Party Council
Party Council
one of the directing centers of the RSDLP from 1903 to 1905. The Party rules adopted at the Second Congress of the RSDLP in 1903 established the Party Council as the highest body of the party. The practical guidance of party work was assigned to the Central Committee, and ideological leadership and supervision of printed materials to the Central Organ. The Party Council was intended to coordinate the work of the Central Committee and that of the editorial board of the Central Organ, represent the party in dealings with other parties, reestablish the Central Committee and the editorial board of the Central Organ in the event of the arrest of their members, and convene party congresses.
The Central Committee and the editorial board of the Central Organ were each to appoint two members to the Party Council. A fifth member was to be appointed by the RSDLP congress (see Vtoroi S”ezd RSDRP: Protokoly, Moscow, 1959, p. 426). At the Second Congress of the RSDLP, V. I. Lenin and L. E. Gal’perin were appointed to the council from the Central Organ, and F. V. Lengnik and V. A. Noskov, from the Central Committee. The fifth member was G. V. Plekhanov, who also served as chairman. After Plekhanov embraced Menshevism and co-opted four Men-sheviks onto the editorial board of the Central Organ, Lenin resigned from the editorial board in November 1903 and temporarily resigned from the council; he was co-opted into the Central Committee on Nov. 6–8 (19–21), 1903. As a result of a change in staff, the council consisted of Plekhanov, L. Martov, and P. B. Aksel’rod from the Central Organ and Lengnik and Lenin from the Central Committee.

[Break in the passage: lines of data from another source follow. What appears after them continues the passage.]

/-- **`τ_m(a_n) = a_n` for `n < m`**: `a_n` involves only `S_j`, `j ≤ n`. [cite: Hazewinkel1978, §21.4 (21.4.5)] -/
theorem logCoeff_truncK_of_lt (hq : 2 ≤ q) (m : ℕ) : ∀ n < m, truncK π m (logCoeff π q n) = logCoeff π q n := by
  intro n
  induction n using Nat.strong_induction_on with
  | _ n ih =>
    intro hn
    rcases Nat.eq_zero_or_pos n with rfl | hn0
    · rw [logCoeff_zero, map_zero]
    rw [logCoeff_of_pos hq hn0, map_add, map_sum]
    congr 1
    · unfold gCoeff
      split_ifs
      · exact map_one _
      · rw [truncK_X, if_pos hn]
      · exact map_zero _
    · refine Finset.sum_congr rfl fun i hi => ?_
      rw [Finset.mem_Icc] at hi
      split_ifs with hdvd
      · have hqi : q ^ i ≤ n := Nat.le_of_dvd hn0 hdvd
        have hlt : n / q ^ i < n := Nat.div_lt_self hn0 (Nat.one_lt_pow (by omega) (by omega))
        rw [map_mul, sCoeff, map_mul, unifInv, truncK_C, truncK_X, if_pos (by omega), truncK_frob_pow m (by omega),
          ih _ hlt (by omega)]
      · exact map_zero _

/-- **`τ_m(a_m) = a_m − c_m`** (`m ≥ 2`): `S_m` enters `a_m` exactly through `g_m = S_m` (`m ∉ q^ℕ`) resp. through the term
`s_i σ^i(a_1) = S_m/π` with `q^i = m`. [cite: Hazewinkel1978, §21.4 (21.4.5)] -/
theorem logCoeff_truncK_self (hq : 2 ≤ q) {m : ℕ} (hm : 2 ≤ m) :
    truncK π m (logCoeff π q m) = logCoeff π q m - topCoeff π q m := by
  have hq1 : 1 ≤ q := by omega
  rw [logCoeff_of_pos hq (by omega), map_add, map_sum]
  -- the `g_m`-part
  have hg : truncK π m (gCoeff π q m) = 0 := by
    unfold gCoeff
    rw [if_neg (by omega)]
    split_ifs
    · rw [truncK_X, if_neg (lt_irrefl m)]
    · exact map_zero _
  -- the terms of the sum
  have hterm : ∀ i ∈ Finset.Icc 1 m,
      truncK π m (if q ^ i ∣ m then sCoeff π q i * (frob π q ^ i) (logCoeff π q (m / q ^ i)) else 0) =
        (if q ^ i ∣ m then sCoeff π q i * (frob π q ^ i) (logCoeff π q (m / q ^ i)) else 0) -
          if q ^ i = m then unifInv π * MvPolynomial.X m else 0 := by
    intro i hi
    rw [Finset.mem_Icc] at hi
    by_cases heq : q ^ i = m
    · have hdvd : q ^ i ∣ m := heq ▸ dvd_refl _
      rw [if_pos hdvd, if_pos heq, heq, Nat.div_self (by omega), logCoeff_of_pos hq le_rfl, gCoeff_one,
        Finset.sum_eq_zero (fun j hj => ?_), add_zero, map_one, mul_one, sCoeff, map_mul, heq, truncK_X,
        if_neg (lt_irrefl m), mul_zero, sub_self]
      · rw [Finset.mem_Icc] at hj
        rw [if_neg]
        intro h1
        have := Nat.le_of_dvd Nat.one_pos h1
        have : q ≤ q ^ j := by
          calc q = q ^ 1 := (pow_one q).symm
            _ ≤ q ^ j := Nat.pow_le_pow_right (by omega) hj.1
        omega
    · rw [if_neg heq, sub_zero]
      split_ifs with hdvd
      · have hqi : q ^ i < m := lt_of_le_of_ne (Nat.le_of_dvd (by omega) hdvd) heq
        have hlt : m / q ^ i < m := Nat.div_lt_self (by omega) (Nat.one_lt_pow (by omega) (by omega))
        rw [map_mul, sCoeff, map_mul, unifInv, truncK_C, truncK_X, if_pos hqi, truncK_frob_pow m hq1,
          logCoeff_truncK_of_lt hq m _ hlt]
      · exact map_zero _
  rw [Finset.sum_congr rfl hterm, Finset.sum_sub_distrib, hg, zero_add]
  -- the number of `i ∈ [1,m]` with `q^i = m`
  have hcount : (∑ i ∈ Finset.Icc 1 m, if q ^ i = m then unifInv π * MvPolynomial.X m else (0 : KS π)) =
      if IsQPow q m then unifInv π * MvPolynomial.X m else 0 := by
    by_cases hpow : IsQPow q m
    · have hlog := hpow.2
      have hmem : Nat.log q m ∈ Finset.Icc 1 m := by
        rw [Finset.mem_Icc]
        refine ⟨?_, ?_⟩
        · by_contra h0
          have : Nat.log q m = 0 := by omega
          rw [this, pow_zero] at hlog
          omega
        · calc Nat.log q m ≤ q ^ Nat.log q m := (Nat.lt_pow_self (by omega)).le
            _ = m := hlog
      have hfilt : (Finset.Icc 1 m).filter (fun i => q ^ i = m) = {Nat.log q m} := by
        ext i
        simp only [Finset.mem_filter, Finset.mem_Icc, Finset.mem_singleton]
        constructor
        · rintro ⟨-, hi⟩
          exact Nat.pow_right_injective hq (hi.trans hlog.symm)
        · rintro rfl
          exact ⟨Finset.mem_Icc.mp hmem, hlog⟩
      rw [if_pos hpow, ← Finset.sum_filter, hfilt, Finset.sum_singleton]
    · rw [if_neg hpow]
      refine Finset.sum_eq_zero fun i hi => ?_
      rw [if_neg]
      intro heq
      apply hpow
      refine ⟨hm, ?_⟩
      rw [← heq, Nat.log_pow (by omega : 1 < q)]
  have hg' : gCoeff π q m = if IsQPow q m then 0 else MvPolynomial.X m := by
    unfold gCoeff
    rw [if_neg (show m ≠ 1 by omega)]
    by_cases h : IsQPow q m
    · rw [if_pos h, if_neg (fun h' => h'.2 h)]
    · rw [if_neg h, if_pos ⟨hm, h⟩]
  rw [hcount, topCoeff, hg']
  by_cases hpow : IsQPow q m
  · rw [if_pos hpow, if_pos hpow, if_pos hpow]; ring
  · rw [if_neg hpow, if_neg hpow, if_neg hpow]; ring

/-- The coefficients of `f_S` and `τ_{m*} f_S` agree below degree `m`. [cite: Hazewinkel1978, §21.4 (21.4.5)] -/
theorem coeff_logSeries_eq_truncK_of_lt (hq : 2 ≤ q) (m : ℕ) : ∀ i < m, PowerSeries.coeff i (logSeries π q) =
    PowerSeries.coeff i (PowerSeries.map (truncK π m) (logSeries π q)) := by
  intro i hi
  rw [PowerSeries.coeff_map, coeff_logSeries, logCoeff_truncK_of_lt hq m i hi]

/-- … and differ by `c_m` in degree `m`. [cite: Hazewinkel1978, §21.4 (21.4.5)] -/
theorem coeff_logSeries_eq_truncK_add (hq : 2 ≤ q) {m : ℕ} (hm : 2 ≤ m) : PowerSeries.coeff m (logSeries π q) =
    PowerSeries.coeff m (PowerSeries.map (truncK π m) (logSeries π q)) + topCoeff π q m := by
  rw [PowerSeries.coeff_map, coeff_logSeries, logCoeff_truncK_self hq hm, sub_add_cancel]

end Coeffs

/-! ## §3 `F_S` and `[a]_S` modulo degree `m+1`, over `K` -/

section OverK

variable {π q}

/-- `F_S ≡ X₀ + X₁ (mod deg 2)` after any base change. [cite: Hazewinkel1978, §21.4 (21.4.8)] -/
private theorem two_le_order_map_lawK (hA : IsLTRing π q) (hq : 2 ≤ q) {B : Type*} [CommRing B] (g : KS π →+* B) :
    ((2 : ℕ) : ℕ∞) ≤ (MvPowerSeries.map g (lawK π q hq) - (X 0 + X 1)).order := by
  have h := formalGroup_two_le_order_sub_X_sub_X (((univLaw π q hA hq).toFormalGroup.map (incl π)).map g)
  rw [FormalGroup.map_toPowerSeries, FormalGroup.map_toPowerSeries, univLaw_toPowerSeries, map_incl_lawInt] at h
  rw [show MvPowerSeries.map g (lawK π q hq) - (X 0 + X 1) = MvPowerSeries.map g (lawK π q hq) - X 0 - X 1 by ring]
  exact h

/-- **`F_S ≡ τ_{m*}F_S − c_m·B_m (mod deg m+1)`** over `K` (`B_m = (X₀+X₁)^m − X₀^m − X₁^m`).
[cite: Hazewinkel1978, §21.4, §5.7] -/
theorem le_order_lawK_sub_truncK (hA : IsLTRing π q) (hq : 2 ≤ q) {m : ℕ} (hm : 2 ≤ m) :
    ((m + 1 : ℕ) : ℕ∞) ≤ (lawK π q hq - (MvPowerSeries.map (truncK π m) (lawK π q hq) -
      C (topCoeff π q m) * ((X 0 + X 1) ^ m - X 0 ^ m - X 1 ^ m))).order := by
  have hψ'0 : PowerSeries.constantCoeff (PowerSeries.map (truncK π m) (logSeries π q)) = 0 := by
    rw [← PowerSeries.coeff_zero_eq_constantCoeff_apply, PowerSeries.coeff_map,
      PowerSeries.coeff_zero_eq_constantCoeff_apply, constantCoeff_logSeries, map_zero]
  refine le_order_logLaw_sub_logLaw_add constantCoeff_logSeries (coeff_one_logSeries hq) hm
    (coeff_logSeries_eq_truncK_of_lt hq m) (coeff_logSeries_eq_truncK_add hq hm) (constantCoeff_lawK hq)
    (by rw [constantCoeff_map, constantCoeff_lawK hq, map_zero]) (two_le_order_map_lawK hA hq _) (logSeries_subst_lawK hq) ?_
  -- `τ_{m*}f_S (τ_{m*}F_S) = τ_{m*}f_S(X₀) + τ_{m*}f_S(X₁)`: push `f_S(F_S) = f_S(X₀) + f_S(X₁)` through `τ_m`
  have h := congrArg (MvPowerSeries.map (truncK π m)) (logSeries_subst_lawK (π := π) hq)
  rw [map_add, PowerSeries.map_subst (PowerSeries.HasSubst.of_constantCoeff_zero (constantCoeff_lawK hq)),
    PowerSeries.map_subst (PowerSeries.HasSubst.X 0), PowerSeries.map_subst (PowerSeries.HasSubst.X 1), map_X, map_X] at h
  exact h

/-- **`[a]_S ≡ τ_{m*}[a]_S + c_m(a − a^m)X^m (mod deg m+1)`** over `K`, for `a = C(c)` a constant.
[cite: Hazewinkel1978, §21.4, §5.7] -/
theorem le_order_actK_sub_truncK (hq : 2 ≤ q) {m : ℕ} (hm : 2 ≤ m) (c : Localization.Away π) :
    ((m + 1 : ℕ) : ℕ∞) ≤ MvPowerSeries.order (actK π q hq (MvPolynomial.C c) -
      (PowerSeries.map (truncK π m) (actK π q hq (MvPolynomial.C c)) +
        PowerSeries.C (topCoeff π q m * (MvPolynomial.C c - MvPolynomial.C c ^ m)) * PowerSeries.X ^ m) : PowerSeries (KS π)) := by
  have hh'0 : PowerSeries.constantCoeff (PowerSeries.map (truncK π m) (actK π q hq (MvPolynomial.C c))) = 0 := by
    rw [← PowerSeries.coeff_zero_eq_constantCoeff_apply, PowerSeries.coeff_map,
      PowerSeries.coeff_zero_eq_constantCoeff_apply, constantCoeff_actK hq, map_zero]
  refine le_order_logAct_sub_logAct_sub constantCoeff_logSeries (coeff_one_logSeries hq) hm
    (coeff_logSeries_eq_truncK_of_lt hq m) (coeff_logSeries_eq_truncK_add hq hm) (MvPolynomial.C c)
    (constantCoeff_actK hq _) hh'0 (by rw [PowerSeries.coeff_map, coeff_one_actK π q hq, truncK_C])
    (logSeries_subst_actK hq _) ?_
  have h := congrArg (MvPowerSeries.map (truncK π m)) (logSeries_subst_actK (π := π) hq (MvPolynomial.C c))
  rw [PowerSeries.map_subst (PowerSeries.HasSubst.of_constantCoeff_zero' (constantCoeff_actK hq _)),
    MvPowerSeries.smul_eq_C_mul, map_mul, MvPowerSeries.map_C, truncK_C, ← MvPowerSeries.smul_eq_C_mul] at h
  exact h

end OverK

/-! ## §4 Descent to `𝒪[S]` and base change -/

/-- The `𝒪`-coefficient `d_m` of the degree-`m` direction: `ν(m)` if `m` is not a power of `q`, and `p/π` (the chosen `w` with
`p = π·w` from `IsLTRing`) if it is; so that `c_m · B_m = S_m · d_m · C_m(X,Y)`. [cite: Hazewinkel1978, §21.4] -/
def dirCoeff (hA : IsLTRing π q) (m : ℕ) : 𝒪 :=
  if IsQPow q m then (Ideal.mem_span_singleton'.mp hA.exists_prime.choose_spec.choose_spec.2.2).choose else lazardNu m

section Descent

variable {π q}

/-- `π · (p/π) = p` for the chosen prime of `IsLTRing`. [cite: Hazewinkel1978, §21.4] -/
theorem dirCoeff_spec_of_isQPow (hA : IsLTRing π q) {m : ℕ} (hm : IsQPow q m) :
    (Ideal.mem_span_singleton'.mp hA.exists_prime.choose_spec.choose_spec.2.2).choose * π =
      (hA.exists_prime.choose : 𝒪) ∧ dirCoeff π q hA m =
      (Ideal.mem_span_singleton'.mp hA.exists_prime.choose_spec.choose_spec.2.2).choose := by
  refine ⟨(Ideal.mem_span_singleton'.mp hA.exists_prime.choose_spec.choose_spec.2.2).choose_spec, ?_⟩
  rw [dirCoeff, if_pos hm]

/-- For `m = q^i` (`i ≥ 1`), `ν(m)` is the residue characteristic `p` of `IsLTRing`. [cite: Lazard1955, §II Lemme 3] -/
theorem lazardNu_eq_of_isQPow (hA : IsLTRing π q) (hq : 2 ≤ q) {m : ℕ} (hm : IsQPow q m) :
    lazardNu m = hA.exists_prime.choose := by
  obtain ⟨hp, hqpr, -⟩ := hA.exists_prime.choose_spec.choose_spec
  set p := hA.exists_prime.choose
  set r := hA.exists_prime.choose_spec.choose
  obtain ⟨hm2, hlog⟩ := hm
  have hr : 0 < r := by
    rcases Nat.eq_zero_or_pos r with h | h
    · rw [h, pow_zero] at hqpr; omega
    · exact h
  have hl : 0 < Nat.log q m := by
    by_contra h0
    have : Nat.log q m = 0 := by omega
    rw [this, pow_zero] at hlog; omega
  have hm' : m = p ^ (r * Nat.log q m) := by rw [pow_mul, ← hqpr, hlog]
  rw [hm']
  exact lazardNu_prime_pow hp (Nat.mul_pos hr hl)

/-- **`c_m · B_m = incl(S_m · d_m) · C_m(X₀,X₁)`** in `K⟦X₀,X₁⟧`. [cite: Hazewinkel1978, §21.4] -/
theorem C_topCoeff_mul_eq (hA : IsLTRing π q) (hq : 2 ≤ q) {m : ℕ} (hm : 2 ≤ m) :
    C (topCoeff π q m) * ((X 0 + X 1) ^ m - X 0 ^ m - X 1 ^ m : MvPowerSeries (Fin 2) (KS π)) =
      C (incl π (MvPolynomial.X m * MvPolynomial.C (dirCoeff π q hA m))) *
        cocyclePolyEval (MvPowerSeries (Fin 2) (KS π)) m (X 0) (X 1) := by
  rw [add_pow_eq_add_lazardNu_mul_cocyclePolyEval (by omega : 0 < m), show ∀ x y z : MvPowerSeries (Fin 2) (KS π),
    x + y + z - x - y = z from fun x y z => by ring, ← mul_assoc, ← map_natCast (C (σ := Fin 2) (R := KS π)), ← map_mul]
  congr 2
  rw [map_mul, incl, MvPolynomial.map_X, MvPolynomial.map_C, topCoeff]
  by_cases hpow : IsQPow q m
  · obtain ⟨hwp, hd⟩ := dirCoeff_spec_of_isQPow (π := π) hA hpow
    have hnat : ((lazardNu m : ℕ) : KS π) =
        MvPolynomial.C (algebraMap 𝒪 (Localization.Away π) (dirCoeff π q hA m)) * unif π := by
      rw [lazardNu_eq_of_isQPow hA hq hpow, unif, ← map_mul, ← map_mul, hd, hwp, map_natCast, map_natCast]
    rw [if_pos hpow, hnat]
    calc unifInv π * MvPolynomial.X m * (MvPolynomial.C _ * unif π)
        = MvPolynomial.X m * MvPolynomial.C _ * (unif π * unifInv π) := by ring
      _ = _ := by rw [unif_mul_unifInv, mul_one]
  · rw [if_neg hpow, dirCoeff, if_neg hpow, map_natCast, map_natCast]

/-- Injective ring maps do not lower the order of a series. [folklore] -/
private theorem le_order_of_map {R S : Type*} [CommRing R] [CommRing S] {σ : Type*} {f : R →+* S}
    (hf : Function.Injective f) {N : ℕ} {x : MvPowerSeries σ R} (h : (N : ℕ∞) ≤ (MvPowerSeries.map f x).order) :
    (N : ℕ∞) ≤ x.order := by
  rw [natCast_le_order_iff] at h ⊢
  intro d hd
  apply hf
  rw [← coeff_map, h d hd, map_zero]

/-- Ring maps do not lower the order of a series. [folklore] -/
private theorem le_order_map_of_le {R S : Type*} [CommRing R] [CommRing S] {σ : Type*} (f : R →+* S)
    {N : ℕ} {x : MvPowerSeries σ R} (h : (N : ℕ∞) ≤ x.order) : (N : ℕ∞) ≤ (MvPowerSeries.map f x).order :=
  h.trans (le_order_map f)

/-- **`F_S ≡ τ_{m*}F_S − S_m·d_m·C_m (mod deg m+1)` over `𝒪[S]`.** [cite: Hazewinkel1978, §21.4] -/
theorem le_order_lawInt_sub_truncR (hA : IsLTRing π q) (hq : 2 ≤ q) {m : ℕ} (hm : 2 ≤ m) :
    ((m + 1 : ℕ) : ℕ∞) ≤ (lawInt π q hA hq - (MvPowerSeries.map (truncR 𝒪 m : MvPolynomial ℕ 𝒪 →+* MvPolynomial ℕ 𝒪)
      (lawInt π q hA hq) - C (MvPolynomial.X m * MvPolynomial.C (dirCoeff π q hA m)) *
        cocyclePolyEval (MvPowerSeries (Fin 2) (MvPolynomial ℕ 𝒪)) m (X 0) (X 1))).order := by
  apply le_order_of_map (incl_injective hA)
  have h := le_order_lawK_sub_truncK hA hq hm
  rw [C_topCoeff_mul_eq hA hq hm, ← map_incl_lawInt hA hq, map_map, ← incl_comp_truncR, ← map_map] at h
  rw [map_sub, map_sub, map_mul, map_C, map_cocyclePolyEval, map_X, map_X]
  exact h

The conflict between the Bolsheviks and Mensheviks intensified. In January 1904, Lenin proposed the convocation of a third party congress as the only way to resolve the crisis within the party. The Party Council rejected this proposal. The Bolsheviks, however, began preparations for the congress, and the council declared all those who were to take part in it to be outside the party. Thus the Party Council became a weapon in the Mensheviks’ struggle against the Bolsheviks. The Third Congress of the RSDLP, convened in 1905, abolished the Party Council. The Central Committee was declared the party’s only directing center in the intervals between congresses and was given the power to appoint the editorial board of the Central Organ.